▸ Try it: Within the material below, transcribe exactly the lines from the one holding "1086–1088); App. D (pp. 1110–1117)]" through the one holding "for a well-formed", keeping both ends and skipping the rest.

▸ Given records:
import Literature.Probability.FitznerVanDerHofstad2017.NobleKSpaceRewriteFRem
import HarnessLib

/-!
# [NoBLE17] Prop. 4.5(ii) → the two oracle binders of the bootstrap, with App. D in the kernel — module 3c-C:
the improvement-step and initial-step inputs, and mean-field behaviour from a certificate, WITHOUT the
Prop. 4.5(ii) leaf

Fitzner–van der Hofstad, *Generalized approach to the non-backtracking lace expansion*, Probab. Theory
Relat. Fields **169** (2017) 1041–1119 (= arXiv:1506.07969, "NoBLE17"): Prop. 4.5(ii) (p. 1088), Appendix D
(D.1)–(D.32) (pp. 1110–1117), Assumption 4.3 and its closing sentence (pp. 1086–1088), Def. 2.9 / Thm 2.10 /
Prop. 2.11 (pp. 1060–1062); Fitzner–van der Hofstad, *Mean-field behavior for nearest-neighbor percolation in
`d > 10`*, Electron. J. Probab. **22** (2017) no. 43 (= arXiv:1506.07977, "FvdH17"): Prop. 2.1 (NoBLE equations),
Prop. 2.2 (diagrammatic bounds), §2.4–§2.5 (the bootstrap run).

CONTEXT.  The bootstrap theorems of the tree (`nobleBootstrapBound_of_certificate`, `meanField_of_certificate`,
module `NobleInstantiate`) take two ORACLE BINDERS: `NobleInitialInputsAt d Bi bi` (the simplified NoBLE form
(Assumption 2.7) at `p_I = 1/(2d−1)` with constants `Bi`, plus the weighted-diagram bounds `bi`) and
`NobleImprovementInputsAt d cμ c Γ Bo bo` (the same at every `p ∈ (p_I, p_c)` with `f(p) ≤ Γ`).  So far these were
obtained from the Prop. 4.5(ii) LEAF — the hybrid `FitznerVanDerHofstad2016NoBLE_prop45ii d` (not citable, not
proved; `nobleImprovementInputsAt_of_prop45ii`, `nobleInitialInputsAt_of_prop45ii`) — i.e. from [NoBLE17] App. D
taken as a hypothesis.  Modules 1, 2, 3a, 3b, 3c-A, 3c-B of this line (`NobleKSpaceRewrite`, `…Phi`, `…F`,
`NobleCosineSplit`, `NobleWeightedConvolution`, `NobleKSpaceRewriteFRem`) PROVE App. D in the kernel for the
percolation split: `nobleSimplifiedFormAt_percolation₅`.

THIS MODULE (pure logic over those theorems; no new definition, no numeral, no named fact):
* `nobleSimplifiedFormAt_percolation₆` — Prop. 4.5(ii) for percolation with the NoBLE-equation hypothesis ALSO
  discharged (`percolationNobleEquationAt_of_summable`: the `N`-summabilities are read off the `NSumLE` clauses of
  Assumption 4.3): hypotheses = `0 < p < p_c`, a well-formed record `i` (`NobleInputsWF`), Assumption 4.3 at `p`
  for the percolation split with constants `i`, and the four decidable sign conditions (N1′) `0 ≤ c̲_Φ(i)`, (N2)
  `β^abs_Ξ + β^abs_{Ξ^ι} < 1`, (N3) `β_Ψ(i) < 1`, (N4) `0 ≤ α̲_F(i)`; conclusion
  `NobleSimplifiedFormAt d p (nobleBetaOfInputsCorr d i)`.
* `nobleImprovementInputsAt_of_assumption43` / `nobleInitialInputsAt_of_assumption43` — the two oracle binders at
  the table `nobleBetaOfInputsCorr d i`, from Assumption 4.3 (improvement stage: at every `p ∈ (p_I, p_c)` with
  `f(p) ≤ Γ`; initial stage: at `p_I`, [NoBLE17] Assumption 4.3 closing sentence) and the weighted-diagram bounds
  ([FvdH17] Prop. 2.2) — NO Prop. 4.5(ii) / App. D hypothesis.
* `meanField_of_certificate_assumption43` — [NoBLE17] Thm 2.10 / Prop. 2.11 as wired in `meanField_of_certificate`
  (`d ≥ 7`): a numeric certificate `NobleNumericCertificate d cμ c γ Γ (nobleBetaOfInputsCorr d iI)
  (nobleBetaOfInputsCorr d iO) bi bo` + the Assumption-4.3 / weighted-diagram inputs at both stages + the
  well-formedness and sign conditions of `iI`, `iO` ⟹ `TriangleCondition d ∧ PercolationContinuity d ∧
  BetaEqOneBoundedRatio d`.

HONEST LABEL (ABSOLUTE RULE; REFEREE V1(b)).  Nothing is cited as a fact and no hypothesis is hidden: what REMAINS
on this line is typed and visible — (S2a) Assumption 4.3 of [NoBLE17] at the percolation split with the record's
constants ([FvdH17] §§4–6, the `x`-space diagrammatic bounds: ANALYTIC, not proved here), (S2b) the weighted-diagram
bounds ([FvdH17] Prop. 2.2), the numeric certificate and the decidable conditions on the records (arithmetic at a
table).  The β-table is `nobleBetaOfInputsCorr d i` — the generated `nobleBetaOfInputs d i` with the `βΔ` slot
carrying the Step-4/5 bookkeeping constant `betaRfDeltaCorr` (programme divergence note D65, HOME/DIVERGENCE.md;
all other slots agree by `rfl`); evaluating a certificate at that table is the consumers' business (at a literal
record: exact arithmetic), not this file's.  `NobleInstantiate`, `NobleAssumptions`, the generated `BetaMap` and every
certificate module are untouched; nothing here is specific to a dimension.
-/

noncomputable section

namespace Literature.Probability.FitznerVanDerHofstad2017

open _root_.MeasureTheory _root_.Filter _root_.Topology Literature.Probability.LatticeModels
open Literature.Barriers.CriticalPhenomena Literature.Probability.Percolation
open scoped BigOperators

variable {d : ℕ}

/-! ## 1. Prop. 4.5(ii) for percolation, NoBLE equation discharged -/

/-- **[NoBLE17] Prop. 4.5(ii) for percolation, every App. D constant constructed, the NoBLE equations a theorem.**
For `d ≥ 2`, `0 < p < p_c`, a well-formed record `i`, Assumption 4.3 at `p` for the percolation split of [FvdH17] §3
with constants `i`, and the decidable sign conditions (N1′), (N2), (N3), (N4): the simplified NoBLE form
(Assumption 2.7 with the Lemma 3.1 data) holds at `p` with the table `nobleBetaOfInputsCorr d i`.  The NoBLE
equations (1.24)–(1.25) at `p` are the theorem `percolationNobleEquationAt_of_summable`, whose `N`-summability inputs
are the `NSumLE` clauses `xiAbs`, `xiIotaAbs` of Assumption 4.3.
[cite: FitznerVanDerHofstad2016NoBLE, Prop. 4.5(ii) (p. 1088); App. D (D.1)–(D.32) (pp. 1110–1117); Assumption 4.3 (4.30)–(4.33) (p. 1086)]
[cite: FitznerVanDerHofstad2017, Prop. 2.1 (EJP p. 10); §3.5] -/
theorem nobleSimplifiedFormAt_percolation₆ (hd : 2 ≤ d) {p : unitInterval} (hp : p < criticalProbI d)
    (hp0 : 0 < (p : ℝ)) {i : BetaMap.Inputs} (hWF : NobleInputsWF d i)
    (h43 : NobleAssumption43At d p (percolationNobleSplit d p hd hp) i)
    (hN1 : 0 ≤ BetaMap.betaCPhiLow d i.mu i.xiAlphaOneMinusZeroAtZero i.xiIotaAlphaIAtEi)
    (hN2 : i.xiAbs + i.xiIotaAbs < 1) (hN3 : (BetaMap.nobleBetaOfInputs d i).βΨ < 1)
    (hN4 : 0 ≤ (BetaMap.nobleBetaOfInputs d i).αFlow) :
    NobleSimplifiedFormAt d p (BetaMap.nobleBetaOfInputsCorr d i) :=
  nobleSimplifiedFormAt_percolation₅ hd hp hp0 hWF
    (percolationNobleEquationAt_of_summable hd hp hp0 h43.xiAbs.2.1 fun ι => (h43.xiIotaAbs ι).2.1)
    h43 hN1 hN2 hN3 hN4

/-! ## 2. The two oracle binders from Assumption 4.3, no Prop. 4.5(ii) leaf -/

/-- **The improvement-step oracle binder WITHOUT the Prop. 4.5(ii) hypothesis** (compare
`nobleImprovementInputsAt_of_prop45ii`, whose binder `hfact` this theorem no longer takes).  For `d ≥ 2`, a
well-formed record `i` satisfying (N1′)–(N4), and — at every `p ∈ (p_I, p_c)` at which `f_j(p) ≤ Γ_j` — Assumption
4.3 for the percolation split with constants `i` together with the weighted-diagram bounds `b` ([FvdH17] Prop. 2.2,
STEP 2 of the build): `NobleImprovementInputsAt d cμ c Γ (nobleBetaOfInputsCorr d i) b`.
[cite: FitznerVanDerHofstad2016NoBLE, Prop. 4.5(ii) (p. 1088); Assumption 4.3 (pp. 1086–1088); App. D (pp. 1110–1117)]
[cite: FitznerVanDerHofstad2017, Prop. 2.1, Prop. 2.2 (EJP pp. 10–11); §2.4–§2.5] -/
theorem nobleImprovementInputsAt_of_assumption43 (hd : 2 ≤ d) {cμ : ℝ} {c : Fin 6 → ℝ} {Γ : Fin 3 → ℝ}
    {i : BetaMap.Inputs} {b : Fin 6 → ℝ} (hWF : NobleInputsWF d i)
    (hN1 : 0 ≤ BetaMap.betaCPhiLow d i.mu i.xiAlphaOneMinusZeroAtZero i.xiIotaAlphaIAtEi)
    (hN2 : i.xiAbs + i.xiIotaAbs < 1) (hN3 : (BetaMap.nobleBetaOfInputs d i).βΨ < 1)
    (hN4 : 0 ≤ (BetaMap.nobleBetaOfInputs d i).αFlow)
    (hS : ∀ (p : unitInterval) (hp : p ∈ Set.Ioo (nbwThresholdI d) (criticalProbI d)),
      (∀ j, Literature.Barriers.CriticalPhenomena.nobleF d cμ c j p ≤ Γ j) →
        NobleAssumption43At d p (percolationNobleSplit d p hd hp.2) i ∧ NobleWeightedDiagramBoundAt d p b) :
    NobleImprovementInputsAt d cμ c Γ (BetaMap.nobleBetaOfInputsCorr d i) b := by
  intro p hp hΓ
  obtain ⟨h43, hW⟩ := hS p hp hΓ
  have hp0 : 0 < (p : ℝ) :=
    lt_trans (nbwThresholdI_pos (by omega)) (show (nbwThresholdI d : ℝ) < p by exact_mod_cast hp.1)
  exact ⟨nobleSimplifiedFormAt_percolation₆ hd hp.2 hp0 hWF h43 hN1 hN2 hN3 hN4, hW⟩

/-- **The initial-step oracle binder WITHOUT the Prop. 4.5(ii) hypothesis** (compare
`nobleInitialInputsAt_of_prop45ii`).  At `p_I = 1/(2d−1)` (`0 < p_I < p_c`: `nbwThresholdI_pos`,
`nbwThresholdI_lt_criticalProbI`), Assumption 4.3 for the percolation split with the initial-stage constants `i`
([NoBLE17] Assumption 4.3, closing sentence: "If Assumption 2.2 holds, then the bounds stated above also holds for
`z = z_I` …", p. 1088) and the weighted-diagram bounds `bi` at `p_I` give `NobleInitialInputsAt d
(nobleBetaOfInputsCorr d i) bi`, for a well-formed `i` satisfying (N1′)–(N4).
[cite: FitznerVanDerHofstad2016NoBLE, Prop. 4.5(ii) (p. 1088); Assumption 4.3, closing sentence (p. 1088); Prop. 2.11 (p. 1061)]
[cite: FitznerVanDerHofstad2017, Prop. 2.2 (EJP p. 11); §2.4–§2.5 (the checks at p_I = 1/(2d−1))] -/
theorem nobleInitialInputsAt_of_assumption43 (hd : 2 ≤ d) {i : BetaMap.Inputs} {bi : Fin 6 → ℝ}
    (hWF : NobleInputsWF d i)
    (hN1 : 0 ≤ BetaMap.betaCPhiLow d i.mu i.xiAlphaOneMinusZeroAtZero i.xiIotaAlphaIAtEi)
    (hN2 : i.xiAbs + i.xiIotaAbs < 1) (hN3 : (BetaMap.nobleBetaOfInputs d i).βΨ < 1)
    (hN4 : 0 ≤ (BetaMap.nobleBetaOfInputs d i).αFlow)
    (h43 : NobleAssumption43At d (nbwThresholdI d)
      (percolationNobleSplit d (nbwThresholdI d) hd (nbwThresholdI_lt_criticalProbI hd)) i)
    (hW : NobleWeightedDiagramBoundAt d (nbwThresholdI d) bi) :
    NobleInitialInputsAt d (BetaMap.nobleBetaOfInputsCorr d i) bi :=
  ⟨nobleSimplifiedFormAt_percolation₆ hd (nbwThresholdI_lt_criticalProbI hd) (nbwThresholdI_pos (by omega)) hWF
    h43 hN1 hN2 hN3 hN4, hW⟩

/-! ## 3. Mean-field behaviour from a certificate, no Prop. 4.5(ii) leaf -/

/-- **Mean-field behaviour at dimension `d ≥ 7` from a certified NoBLE bootstrap, App. D in the kernel**
(`meanField_of_certificate` with both oracle binders supplied by §2).  Hypotheses, all typed and visible: a numeric
certificate `P(γ, Γ)` ([NoBLE17] Def. 2.9 / Prop. 2.11 as `NobleNumericCertificate`) for the tables
`nobleBetaOfInputsCorr d iI`, `nobleBetaOfInputsCorr d iO` and the weighted-diagram bounds `bi`, `bo`; well-formed
records `iI`, `iO` with the sign conditions (N1′)–(N4); Assumption 4.3 with constants `iI` at `p_I` and the
weighted-diagram bounds `bi` there; and, at every `p ∈ (p_I, p_c)` with `f(p) ≤ Γ`, Assumption 4.3 with constants
`iO` and the weighted-diagram bounds `bo`.  Conclusion: the triangle condition, `θ(p_c) = 0`, `β = 1`
(bounded-ratio sense) in dimension `d`.  NO Prop. 4.5(ii) / App. D hypothesis.
[cite: FitznerVanDerHofstad2016NoBLE, Thm 2.10, Prop. 2.11, Def. 2.9 (pp. 1060–1062); Prop. 4.5(ii) (p. 1088); App. D (pp. 1110–1117)]
[cite: FitznerVanDerHofstad2017, Thm 1.1 and Cor. 1.3; Prop. 2.1, Prop. 2.2 (EJP pp. 10–11)] -/
theorem meanField_of_certificate_assumption43 (hd : 7 ≤ d)
    {cμ : ℝ} {c : Fin 6 → ℝ} {γ Γ : Fin 3 → ℝ} {iI iO : BetaMap.Inputs} {bi bo : Fin 6 → ℝ}
    (hN : NobleNumericCertificate d cμ c γ Γ (BetaMap.nobleBetaOfInputsCorr d iI)
      (BetaMap.nobleBetaOfInputsCorr d iO) bi bo)
    (hWFI : NobleInputsWF d iI)
    (hI1 : 0 ≤ BetaMap.betaCPhiLow d iI.mu iI.xiAlphaOneMinusZeroAtZero iI.xiIotaAlphaIAtEi)
    (hI2 : iI.xiAbs + iI.xiIotaAbs < 1) (hI3 : (BetaMap.nobleBetaOfInputs d iI).βΨ < 1)
    (hI4 : 0 ≤ (BetaMap.nobleBetaOfInputs d iI).αFlow)
    (hWFO : NobleInputsWF d iO)
    (hO1 : 0 ≤ BetaMap.betaCPhiLow d iO.mu iO.xiAlphaOneMinusZeroAtZero iO.xiIotaAlphaIAtEi)
    (hO2 : iO.xiAbs + iO.xiIotaAbs < 1) (hO3 : (BetaMap.nobleBetaOfInputs d iO).βΨ < 1)
    (hO4 : 0 ≤ (BetaMap.nobleBetaOfInputs d iO).αFlow)
    (hI43 : NobleAssumption43At d (nbwThresholdI d)
      (percolationNobleSplit d (nbwThresholdI d) (by omega) (nbwThresholdI_lt_criticalProbI (by omega))) iI)
    (hIW : NobleWeightedDiagramBoundAt d (nbwThresholdI d) bi)
    (hS : ∀ (p : unitInterval) (hp : p ∈ Set.Ioo (nbwThresholdI d) (criticalProbI d)),
      (∀ j, Literature.Barriers.CriticalPhenomena.nobleF d cμ c j p ≤ Γ j) →
        NobleAssumption43At d p (percolationNobleSplit d p (by omega) hp.2) iO ∧
          NobleWeightedDiagramBoundAt d p bo) :
    TriangleCondition d ∧ PercolationContinuity d ∧ BetaEqOneBoundedRatio d :=
  meanField_of_certificate hd hN
    (nobleInitialInputsAt_of_assumption43 (by omega) hWFI hI1 hI2 hI3 hI4 hI43 hIW)
    (nobleImprovementInputsAt_of_assumption43 (by omega) hWFO hO1 hO2 hO3 hO4 hS)

end Literature.Probability.FitznerVanDerHofstad2017

end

▸ Answer space:
[cite: FitznerVanDerHofstad2016NoBLE, Prop. 4.5(ii) (p. 1088); Assumption 4.3 (pp. 1086–1088); App. D (pp. 1110–1117)]
[cite: FitznerVanDerHofstad2017, Prop. 2.1, Prop. 2.2 (EJP pp. 10–11); §2.4–§2.5] -/
theorem nobleImprovementInputsAt_of_assumption43 (hd : 2 ≤ d) {cμ : ℝ} {c : Fin 6 → ℝ} {Γ : Fin 3 → ℝ}
    {i : BetaMap.Inputs} {b : Fin 6 → ℝ} (hWF : NobleInputsWF d i)
    (hN1 : 0 ≤ BetaMap.betaCPhiLow d i.mu i.xiAlphaOneMinusZeroAtZero i.xiIotaAlphaIAtEi)
    (hN2 : i.xiAbs + i.xiIotaAbs < 1) (hN3 : (BetaMap.nobleBetaOfInputs d i).βΨ < 1)
    (hN4 : 0 ≤ (BetaMap.nobleBetaOfInputs d i).αFlow)
    (hS : ∀ (p : unitInterval) (hp : p ∈ Set.Ioo (nbwThresholdI d) (criticalProbI d)),
      (∀ j, Literature.Barriers.CriticalPhenomena.nobleF d cμ c j p ≤ Γ j) →
        NobleAssumption43At d p (percolationNobleSplit d p hd hp.2) i ∧ NobleWeightedDiagramBoundAt d p b) :
    NobleImprovementInputsAt d cμ c Γ (BetaMap.nobleBetaOfInputsCorr d i) b := by
  intro p hp hΓ
  obtain ⟨h43, hW⟩ := hS p hp hΓ
  have hp0 : 0 < (p : ℝ) :=
    lt_trans (nbwThresholdI_pos (by omega)) (show (nbwThresholdI d : ℝ) < p by exact_mod_cast hp.1)
  exact ⟨nobleSimplifiedFormAt_percolation₆ hd hp.2 hp0 hWF h43 hN1 hN2 hN3 hN4, hW⟩

/-- **The initial-step oracle binder WITHOUT the Prop. 4.5(ii) hypothesis** (compare
`nobleInitialInputsAt_of_prop45ii`).  At `p_I = 1/(2d−1)` (`0 < p_I < p_c`: `nbwThresholdI_pos`,
`nbwThresholdI_lt_criticalProbI`), Assumption 4.3 for the percolation split with the initial-stage constants `i`
([NoBLE17] Assumption 4.3, closing sentence: "If Assumption 2.2 holds, then the bounds stated above also holds for
`z = z_I` …", p. 1088) and the weighted-diagram bounds `bi` at `p_I` give `NobleInitialInputsAt d
(nobleBetaOfInputsCorr d i) bi`, for a well-formed `i` satisfying (N1′)–(N4).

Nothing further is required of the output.